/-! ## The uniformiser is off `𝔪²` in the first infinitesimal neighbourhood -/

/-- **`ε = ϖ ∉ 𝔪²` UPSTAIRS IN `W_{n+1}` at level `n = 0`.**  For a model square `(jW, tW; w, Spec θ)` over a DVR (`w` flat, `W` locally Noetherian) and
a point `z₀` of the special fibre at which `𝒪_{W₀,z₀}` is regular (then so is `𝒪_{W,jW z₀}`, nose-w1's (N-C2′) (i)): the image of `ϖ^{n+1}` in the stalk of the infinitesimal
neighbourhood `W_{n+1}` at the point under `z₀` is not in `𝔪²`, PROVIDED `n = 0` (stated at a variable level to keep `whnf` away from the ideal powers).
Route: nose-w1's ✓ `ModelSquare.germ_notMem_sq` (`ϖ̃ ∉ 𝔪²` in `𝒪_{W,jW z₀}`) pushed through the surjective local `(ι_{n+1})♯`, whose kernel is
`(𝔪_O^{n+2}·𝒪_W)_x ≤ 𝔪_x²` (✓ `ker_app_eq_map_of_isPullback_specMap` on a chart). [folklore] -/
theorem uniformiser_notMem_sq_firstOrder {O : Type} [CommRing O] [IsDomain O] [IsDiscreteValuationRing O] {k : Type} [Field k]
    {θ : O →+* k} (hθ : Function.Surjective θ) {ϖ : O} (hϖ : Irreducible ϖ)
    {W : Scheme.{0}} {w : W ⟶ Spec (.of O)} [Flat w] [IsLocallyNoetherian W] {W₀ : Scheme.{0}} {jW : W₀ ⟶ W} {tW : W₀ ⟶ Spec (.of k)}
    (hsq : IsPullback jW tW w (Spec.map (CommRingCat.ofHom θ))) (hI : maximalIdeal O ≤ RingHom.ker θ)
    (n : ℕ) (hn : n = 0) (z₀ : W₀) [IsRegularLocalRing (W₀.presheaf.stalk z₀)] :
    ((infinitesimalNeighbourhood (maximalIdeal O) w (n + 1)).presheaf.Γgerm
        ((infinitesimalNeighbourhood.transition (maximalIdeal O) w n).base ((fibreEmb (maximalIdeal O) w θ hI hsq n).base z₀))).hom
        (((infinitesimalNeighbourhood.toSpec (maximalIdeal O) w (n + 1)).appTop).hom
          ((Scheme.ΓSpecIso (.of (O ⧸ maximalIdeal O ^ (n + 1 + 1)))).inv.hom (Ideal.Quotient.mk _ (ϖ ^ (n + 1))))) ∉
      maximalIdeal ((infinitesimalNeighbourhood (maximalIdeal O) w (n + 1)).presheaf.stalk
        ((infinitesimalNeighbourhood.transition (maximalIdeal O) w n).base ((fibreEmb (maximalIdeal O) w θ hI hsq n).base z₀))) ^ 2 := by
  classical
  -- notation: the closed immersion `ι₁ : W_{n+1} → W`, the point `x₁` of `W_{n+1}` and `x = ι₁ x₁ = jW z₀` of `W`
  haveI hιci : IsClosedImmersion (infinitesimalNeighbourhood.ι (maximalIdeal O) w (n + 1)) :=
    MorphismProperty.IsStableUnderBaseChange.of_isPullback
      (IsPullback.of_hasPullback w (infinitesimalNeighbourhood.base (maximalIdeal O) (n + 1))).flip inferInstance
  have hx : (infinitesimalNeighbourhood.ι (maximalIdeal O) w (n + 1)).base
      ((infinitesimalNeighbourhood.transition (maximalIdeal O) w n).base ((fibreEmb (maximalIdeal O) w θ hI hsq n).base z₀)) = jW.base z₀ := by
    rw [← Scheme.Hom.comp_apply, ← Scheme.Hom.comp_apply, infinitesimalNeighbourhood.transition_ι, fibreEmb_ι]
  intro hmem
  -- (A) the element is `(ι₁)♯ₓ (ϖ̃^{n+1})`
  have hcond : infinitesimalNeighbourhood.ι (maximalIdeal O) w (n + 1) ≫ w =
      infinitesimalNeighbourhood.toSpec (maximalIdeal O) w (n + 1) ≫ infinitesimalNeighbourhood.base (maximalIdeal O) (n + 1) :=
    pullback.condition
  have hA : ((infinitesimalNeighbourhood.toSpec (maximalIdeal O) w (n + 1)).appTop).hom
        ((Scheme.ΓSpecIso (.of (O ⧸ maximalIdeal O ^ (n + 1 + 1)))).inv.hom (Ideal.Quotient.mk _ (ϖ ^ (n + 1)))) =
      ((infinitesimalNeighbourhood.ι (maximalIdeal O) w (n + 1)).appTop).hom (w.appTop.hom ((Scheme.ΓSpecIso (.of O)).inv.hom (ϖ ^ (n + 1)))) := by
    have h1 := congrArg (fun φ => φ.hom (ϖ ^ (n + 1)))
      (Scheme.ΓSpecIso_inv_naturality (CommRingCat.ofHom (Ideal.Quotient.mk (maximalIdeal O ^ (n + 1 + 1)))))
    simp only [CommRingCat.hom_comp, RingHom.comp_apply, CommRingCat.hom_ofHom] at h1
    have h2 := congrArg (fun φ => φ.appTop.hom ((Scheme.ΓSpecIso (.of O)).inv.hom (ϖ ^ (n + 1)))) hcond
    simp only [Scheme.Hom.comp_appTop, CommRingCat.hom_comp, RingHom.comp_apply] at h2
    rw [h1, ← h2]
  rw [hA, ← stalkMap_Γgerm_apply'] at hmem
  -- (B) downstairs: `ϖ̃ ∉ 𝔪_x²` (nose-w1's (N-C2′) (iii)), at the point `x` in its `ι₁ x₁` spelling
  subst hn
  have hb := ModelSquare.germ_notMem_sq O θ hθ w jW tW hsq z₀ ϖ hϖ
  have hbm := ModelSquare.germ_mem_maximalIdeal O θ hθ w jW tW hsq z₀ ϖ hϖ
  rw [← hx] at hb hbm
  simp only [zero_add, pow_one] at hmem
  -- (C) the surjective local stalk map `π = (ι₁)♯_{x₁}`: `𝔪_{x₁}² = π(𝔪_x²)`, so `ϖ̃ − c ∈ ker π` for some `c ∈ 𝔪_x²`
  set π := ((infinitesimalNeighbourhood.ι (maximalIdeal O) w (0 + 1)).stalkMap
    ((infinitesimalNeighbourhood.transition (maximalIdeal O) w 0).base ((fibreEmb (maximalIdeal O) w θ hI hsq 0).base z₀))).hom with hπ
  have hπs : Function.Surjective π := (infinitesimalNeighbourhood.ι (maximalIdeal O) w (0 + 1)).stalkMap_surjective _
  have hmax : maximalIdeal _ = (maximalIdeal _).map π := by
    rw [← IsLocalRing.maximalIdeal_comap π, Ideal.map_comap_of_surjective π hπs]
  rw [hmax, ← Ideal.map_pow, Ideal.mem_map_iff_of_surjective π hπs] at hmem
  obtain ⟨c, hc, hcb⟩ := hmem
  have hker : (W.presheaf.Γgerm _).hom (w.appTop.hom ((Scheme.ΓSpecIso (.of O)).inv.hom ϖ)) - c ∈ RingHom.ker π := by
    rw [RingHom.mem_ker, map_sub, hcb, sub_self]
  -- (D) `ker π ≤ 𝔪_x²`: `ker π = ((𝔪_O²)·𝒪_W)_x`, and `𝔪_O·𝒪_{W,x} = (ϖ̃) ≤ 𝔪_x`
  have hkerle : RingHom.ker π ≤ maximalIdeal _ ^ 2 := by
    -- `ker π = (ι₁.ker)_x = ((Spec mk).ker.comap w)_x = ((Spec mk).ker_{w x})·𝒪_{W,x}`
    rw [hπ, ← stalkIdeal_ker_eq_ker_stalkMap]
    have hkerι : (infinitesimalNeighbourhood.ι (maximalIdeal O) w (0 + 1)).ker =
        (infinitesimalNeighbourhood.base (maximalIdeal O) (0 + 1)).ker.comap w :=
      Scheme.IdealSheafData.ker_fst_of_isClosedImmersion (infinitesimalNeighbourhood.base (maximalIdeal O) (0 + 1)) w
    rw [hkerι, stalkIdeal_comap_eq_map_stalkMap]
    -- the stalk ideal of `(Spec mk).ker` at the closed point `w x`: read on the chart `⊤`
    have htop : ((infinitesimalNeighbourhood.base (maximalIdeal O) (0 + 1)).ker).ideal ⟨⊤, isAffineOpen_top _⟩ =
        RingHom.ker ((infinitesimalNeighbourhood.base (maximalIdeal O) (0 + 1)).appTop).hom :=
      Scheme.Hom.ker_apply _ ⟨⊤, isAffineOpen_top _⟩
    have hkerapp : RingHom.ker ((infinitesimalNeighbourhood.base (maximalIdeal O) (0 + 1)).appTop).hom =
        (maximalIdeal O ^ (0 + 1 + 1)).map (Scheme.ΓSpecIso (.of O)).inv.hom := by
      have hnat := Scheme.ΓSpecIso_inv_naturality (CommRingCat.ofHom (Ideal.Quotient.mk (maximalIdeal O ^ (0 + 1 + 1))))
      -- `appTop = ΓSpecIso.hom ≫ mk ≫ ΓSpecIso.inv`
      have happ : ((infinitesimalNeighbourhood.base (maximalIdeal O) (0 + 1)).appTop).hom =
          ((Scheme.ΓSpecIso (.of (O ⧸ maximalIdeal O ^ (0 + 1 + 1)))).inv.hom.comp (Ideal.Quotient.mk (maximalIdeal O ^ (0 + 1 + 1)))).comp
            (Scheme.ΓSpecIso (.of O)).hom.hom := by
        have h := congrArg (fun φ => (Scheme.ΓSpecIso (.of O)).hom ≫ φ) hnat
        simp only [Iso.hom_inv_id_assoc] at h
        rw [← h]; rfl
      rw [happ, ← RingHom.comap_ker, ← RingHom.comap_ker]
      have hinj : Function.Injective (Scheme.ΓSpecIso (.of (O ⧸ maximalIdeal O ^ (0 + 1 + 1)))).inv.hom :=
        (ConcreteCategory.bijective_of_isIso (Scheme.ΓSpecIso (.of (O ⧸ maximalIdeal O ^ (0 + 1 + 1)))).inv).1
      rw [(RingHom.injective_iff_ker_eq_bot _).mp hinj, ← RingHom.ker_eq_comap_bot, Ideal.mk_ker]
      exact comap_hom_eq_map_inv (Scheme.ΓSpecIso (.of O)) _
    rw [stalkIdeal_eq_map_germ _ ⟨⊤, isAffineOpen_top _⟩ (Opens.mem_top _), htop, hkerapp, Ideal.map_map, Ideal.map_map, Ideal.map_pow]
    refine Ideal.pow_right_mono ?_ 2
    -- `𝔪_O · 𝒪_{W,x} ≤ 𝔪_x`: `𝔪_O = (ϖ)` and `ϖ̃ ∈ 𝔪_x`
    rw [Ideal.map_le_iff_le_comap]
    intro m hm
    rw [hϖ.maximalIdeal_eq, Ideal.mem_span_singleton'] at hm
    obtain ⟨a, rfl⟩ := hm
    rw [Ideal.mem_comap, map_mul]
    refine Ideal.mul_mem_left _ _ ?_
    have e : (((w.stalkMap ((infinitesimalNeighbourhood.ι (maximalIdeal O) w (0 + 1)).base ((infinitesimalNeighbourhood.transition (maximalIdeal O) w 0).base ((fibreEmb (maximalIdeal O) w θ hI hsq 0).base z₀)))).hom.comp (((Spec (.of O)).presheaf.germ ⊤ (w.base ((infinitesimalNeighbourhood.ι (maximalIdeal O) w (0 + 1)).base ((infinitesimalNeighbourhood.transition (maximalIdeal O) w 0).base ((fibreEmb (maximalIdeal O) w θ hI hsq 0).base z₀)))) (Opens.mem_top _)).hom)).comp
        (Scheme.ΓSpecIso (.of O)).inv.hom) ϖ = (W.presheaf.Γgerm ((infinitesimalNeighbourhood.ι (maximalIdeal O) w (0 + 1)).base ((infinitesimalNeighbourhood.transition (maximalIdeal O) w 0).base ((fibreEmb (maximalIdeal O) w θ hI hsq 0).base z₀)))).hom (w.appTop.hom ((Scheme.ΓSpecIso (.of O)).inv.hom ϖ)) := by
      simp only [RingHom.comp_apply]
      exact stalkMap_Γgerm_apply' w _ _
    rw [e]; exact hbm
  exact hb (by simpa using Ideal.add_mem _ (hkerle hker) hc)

.....

▶ _DIRECTIONS_: Filter the records for lines holding the string "Quotient". Copy each one.

▶ _SOLUTION TO THIS PROBLEM_:
          ((Scheme.ΓSpecIso (.of (O ⧸ maximalIdeal O ^ (n + 1 + 1)))).inv.hom (Ideal.Quotient.mk _ (ϖ ^ (n + 1))))) ∉
        ((Scheme.ΓSpecIso (.of (O ⧸ maximalIdeal O ^ (n + 1 + 1)))).inv.hom (Ideal.Quotient.mk _ (ϖ ^ (n + 1)))) =
      (Scheme.ΓSpecIso_inv_naturality (CommRingCat.ofHom (Ideal.Quotient.mk (maximalIdeal O ^ (n + 1 + 1)))))
      have hnat := Scheme.ΓSpecIso_inv_naturality (CommRingCat.ofHom (Ideal.Quotient.mk (maximalIdeal O ^ (0 + 1 + 1))))
          ((Scheme.ΓSpecIso (.of (O ⧸ maximalIdeal O ^ (0 + 1 + 1)))).inv.hom.comp (Ideal.Quotient.mk (maximalIdeal O ^ (0 + 1 + 1)))).comp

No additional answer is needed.